BTW longjohn . Switching the unit on/off repeatidly will reduce the lifespan quicker. According to reports I have read, the exact amount of power required to run a single diode in the split second that it is being powered ON equates to about 3-4 seconds of continous use (don't quite me on exact specs) this is the same as a lightbulb and for this reason lightbulbs that are used to flash repeatidly will run out far quicker than the same bulb being used as a constant source of illumination.
Think about it.. if it requires for example 50% more power to run a diode in that split second when you turn it on, then repeatidly turning on/off will result in a significant increase in power usage and decrease in lifespan for the diode.

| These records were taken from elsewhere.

import Literature.Probability.LatticeModels.ConformalCovariance
import Mathlib.Analysis.SpecialFunctions.Pow.Real
import Mathlib.Analysis.SpecialFunctions.Trigonometric.Basic
import Mathlib.Analysis.InnerProductSpace.PiL2
import HarnessLib

/-!
# Objects of the line `Sketch` (§1, card `complex-circle-rotation-liouville`) for the crux `MoebiusLimitExists`
(item stmt-CriticalPhenomena-1344; `Summit.CriticalPhenomena.Ising3DConformalLimit.Theses.PerfectScreening.MoebiusLimitExists`
= `…Theses.EnergyNotSigmaSquared.MoebiusLimit`, one term)

Route-posited objects (D-0016: definitions a line posits live in a reviewed `…Defs` file, never inside a
proof file). The line (lead `prover-line-stmt-CriticalPhenomena-1344-a1-0`; card
`Cruxes/MoebiusLimitExists/Ideas/complex-circle-rotation-liouville.md`, ideator sketch
`Cruxes/MoebiusLimitExists/Round2Ideator4Sketch.lean` §1) takes the witness `S` (weight `Δ`) of the existence
item stmt-CriticalPhenomena-1981 and reduces the one missing clause of the crux — covariance under the unit
inversion `ι : x ↦ x/‖x‖²` (`MoebiusLimitExistsNegative.moebiusLimit_iff_inversion`) — to a statement about ONE
function of ONE variable per configuration: the ELLIPTIC MÖBIUS FLOW `h_ψ` ("rotation by the angle `ψ` about
the unit circle `{x₂ = 0, ‖x‖ = 1}`", the stereographic pull-back of a rotation of `S³`) is `2π`-periodic, is
the identity at `ψ = 0` and is `ι ∘ R₃` (`R₃` = the free sign flip of the third coordinate) at `ψ = π`, with
linear conformal factor `2 / D(y, ψ)`; so the WEIGHTED ORBIT FUNCTION
`F_x(ψ) = ∏ᵢ (2 / D(xᵢ, ψ))^Δ · S n (h_ψ ∘ x)` satisfies `F_x(0) = S n x` and
`F_x(π) = ∏ᵢ ‖xᵢ‖^{-2Δ} · S n (ι ∘ R₃ ∘ x)`, and inversion covariance of `S` at `x` is the single
equation `F_x(π) = F_x(0)`, which holds as soon as `F_x` is the restriction of a `2π`-periodic entire
function of tempered growth (Liouville). The statement that it is (`OrbitEntire`) is the line's bet.

Contents (real-variable versions of the sketch's objects; the complex angle enters only through
`OrbitEntire`): `flowDen` (`D`), `flowNum`, `ellipticFlow` (`h_ψ`), `flipThree` (`R₃` as a linear
isometry), `OrbitGood` (injective configurations off the `x₂`-axis, where `D > 0` at every real angle),
`orbitWeight`, `orbitFun` (`F_x` on `ℝ`), `OrbitEntire`, and the definitional sanity lemmas
`flipThree_apply`, `mem_orbitGood`, `flowDen_at_zero` (registered anchor), `flowDen_at_pi`. The mathematics
of the line is in the stub files `Theorems/EnergyNotSigmaSquaredMoebiusLimitExistsOrbitLiouville*.lean`
that import this module.

References: Möbius covariance and the unit inversion as in Di Francesco–Mathieu–Sénéchal 1997 §4.1,
§4.3.1 (tree `Literature.Probability.LatticeModels.ConformalCovariance`); the elliptic one-parameter
subgroups of the Möbius group of `ℝ³ ∪ {∞}` ("rotations about a circle"), Benedetti–Petronio,
Lectures on Hyperbolic Geometry (1992), ch. A — here written out in coordinates, so every claim about
`h_ψ` used by the line is a finite identity between rational functions of `y` and `cos ψ, sin ψ`.
-/

noncomputable section

open Set Function EuclideanGeometry
open Literature.Probability.LatticeModels

namespace Summit.CriticalPhenomena.Ising3DConformalLimit.MoebiusLimitExistsOrbitLiouville

/-! ### The elliptic flow about the unit circle -/

/-- Denominator of the elliptic flow, `D(y, ψ) = (‖y‖² + 1) − 2 y₂ sin ψ − (‖y‖² − 1) cos ψ`
(stereographic pull-back of the rotation by `ψ` in the `(x₂, x₃)`-plane of `S³ ⊂ ℝ⁴`; the linear
conformal factor of the flow at `y` is `2 / D(y, ψ)`). [folklore] -/
def flowDen (y : EuclideanSpace ℝ (Fin 3)) (ψ : ℝ) : ℝ :=
  (‖y‖ ^ 2 + 1) - 2 * y 2 * Real.sin ψ - (‖y‖ ^ 2 - 1) * Real.cos ψ

/-- Numerator of the elliptic flow, `N(y, ψ) = (2y₀, 2y₁, 2y₂ cos ψ − (‖y‖² − 1) sin ψ)`. [folklore] -/
def flowNum (y : EuclideanSpace ℝ (Fin 3)) (ψ : ℝ) : EuclideanSpace ℝ (Fin 3) :=
  WithLp.toLp 2 ![2 * y 0, 2 * y 1, 2 * y 2 * Real.cos ψ - (‖y‖ ^ 2 - 1) * Real.sin ψ]

/-- The elliptic Möbius flow `h_ψ(y) = N(y, ψ) / D(y, ψ)`, "rotation by `ψ` about the unit circle
`{x₂ = 0, ‖x‖ = 1}`" (junk value where `D = 0`, which for real `ψ` happens only for `y` on the
`x₂`-axis). [folklore] -/
def ellipticFlow (ψ : ℝ) (y : EuclideanSpace ℝ (Fin 3)) : EuclideanSpace ℝ (Fin 3) :=
  (flowDen y ψ)⁻¹ • flowNum y ψ

/-- The coordinate sign flip `R₃ : (y₀, y₁, y₂) ↦ (y₀, y₁, −y₂)` as a linear isometry of `ℝ³` (a free
symmetry of every pointwise limit of `criticalCorr 3`, `MoebiusLimitExistsNegative.limit_signFlip`).
[folklore] -/
def flipThree : EuclideanSpace ℝ (Fin 3) ≃ₗᵢ[ℝ] EuclideanSpace ℝ (Fin 3) :=
  LinearIsometryEquiv.piLpCongrRight 2 fun j =>
    if j = 2 then LinearIsometryEquiv.neg ℝ else LinearIsometryEquiv.refl ℝ ℝ

/-- Coordinates of the sign flip `R₃`. [folklore] -/
theorem flipThree_apply (y : EuclideanSpace ℝ (Fin 3)) (j : Fin 3) :
    flipThree y j = if j = 2 then -y j else y j := by
  simp only [flipThree, LinearIsometryEquiv.piLpCongrRight_apply]
  by_cases h : j = 2
  · subst h; simp
  · simp [h]

/-! ### Orbit functions -/

/-- Configurations in general position for the orbit argument: pairwise distinct points, all off the
`x₂`-axis (so that `D(xᵢ, ψ) > 0` at every real angle: no point passes through `∞`). [folklore] -/
def OrbitGood (n : ℕ) : Set (Fin n → EuclideanSpace ℝ (Fin 3)) :=
  {x | Function.Injective x ∧ ∀ i, x i 0 ≠ 0 ∨ x i 1 ≠ 0}

/-- Membership in `OrbitGood`. [folklore] -/
@[simp] theorem mem_orbitGood {n : ℕ} (x : Fin n → EuclideanSpace ℝ (Fin 3)) :
    x ∈ OrbitGood n ↔ Function.Injective x ∧ ∀ i, x i 0 ≠ 0 ∨ x i 1 ≠ 0 := Iff.rfl

/-- The weight `∏ᵢ (2 / D(xᵢ, ψ))^Δ` (product of the `Δ`-th powers of the linear conformal factors of
`h_ψ` at the points of the configuration). [folklore] -/
def orbitWeight (Δ : ℝ) (n : ℕ) (x : Fin n → EuclideanSpace ℝ (Fin 3)) (ψ : ℝ) : ℝ :=
  ∏ i, (2 / flowDen (x i) ψ) ^ Δ

/-- The weighted orbit function at a real angle,
`F_x(ψ) = ∏ᵢ (2 / D(xᵢ, ψ))^Δ · S n (h_ψ x₀, …, h_ψ x_{n-1})`; covariance of weight `Δ` under the
elliptic one-parameter group says exactly that `F_x` is constant (`= F_x(0) = S n x`).
[cite: FrancescoMathieuSenechal1997, §4.3.1 eq. (4.62)] -/
def orbitFun (Δ : ℝ) (S : CorrFamily 3) (n : ℕ) (x : Fin n → EuclideanSpace ℝ (Fin 3)) (ψ : ℝ) : ℝ :=
  orbitWeight Δ n x ψ * S n fun i => ellipticFlow ψ (x i)

/-- ORBIT-ENTIRE (the line's transfer target): for every good configuration the weighted orbit
function is the restriction to `ℝ` of an entire function of the angle with at most polynomial growth
in `|Im ψ|`. For a Möbius-covariant family it holds trivially (`F_x` is constant); the line bets that it
holds for the normalised limit of item stmt-CriticalPhenomena-1981 (OS tube holomorphy + orbit geometry
+ weighted regularity at complex infinity, see the card). [folklore] -/
def OrbitEntire (Δ : ℝ) (S : CorrFamily 3) : Prop :=
  ∀ n (x : Fin n → EuclideanSpace ℝ (Fin 3)), x ∈ OrbitGood n →
    ∃ F : ℂ → ℂ, Differentiable ℂ F ∧ (∃ (C : ℝ) (N : ℕ), ∀ z, ‖F z‖ ≤ C * (1 + |z.im|) ^ N) ∧
      ∀ ψ : ℝ, F ψ = (orbitFun Δ S n x ψ : ℂ)

/-! ### Definitional sanity checks -/

/-- At angle `0` the denominator is `2` (so the weight is `1` and `h_0 = id`). Registered anchor of
this objects file. [folklore] -/
theorem flowDen_at_zero : ∀ y : EuclideanSpace ℝ (Fin 3), flowDen y 0 = 2 := by
  intro y
  simp only [flowDen, Real.sin_zero, Real.cos_zero]
  ring

/-- At angle `π` the denominator is `2‖y‖²` (so the weight is `‖y‖^{-2Δ}` per point, the conformal
factor of the unit inversion). [folklore] -/
theorem flowDen_at_pi (y : EuclideanSpace ℝ (Fin 3)) : flowDen y Real.pi = 2 * ‖y‖ ^ 2 := by
  simp only [flowDen, Real.sin_pi, Real.cos_pi]
  ring

end Summit.CriticalPhenomena.Ising3DConformalLimit.MoebiusLimitExistsOrbitLiouville

end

Not that anyone would want to sit there repeatidly turning it on and off, but you must get the general idea of where I am coming from ; )

Sorry, but I don't understand at the moment what you mean (english is not my motherlanguage).
Do you mean to switch the light on and of during 3-4 seconds will reduce the lifespan. Or the strobe effects like at the Gladius?

Or do you mean, that the led is overdriven (for a short time) when the light turns on? This should not happen at full regulated leds, driven at specs.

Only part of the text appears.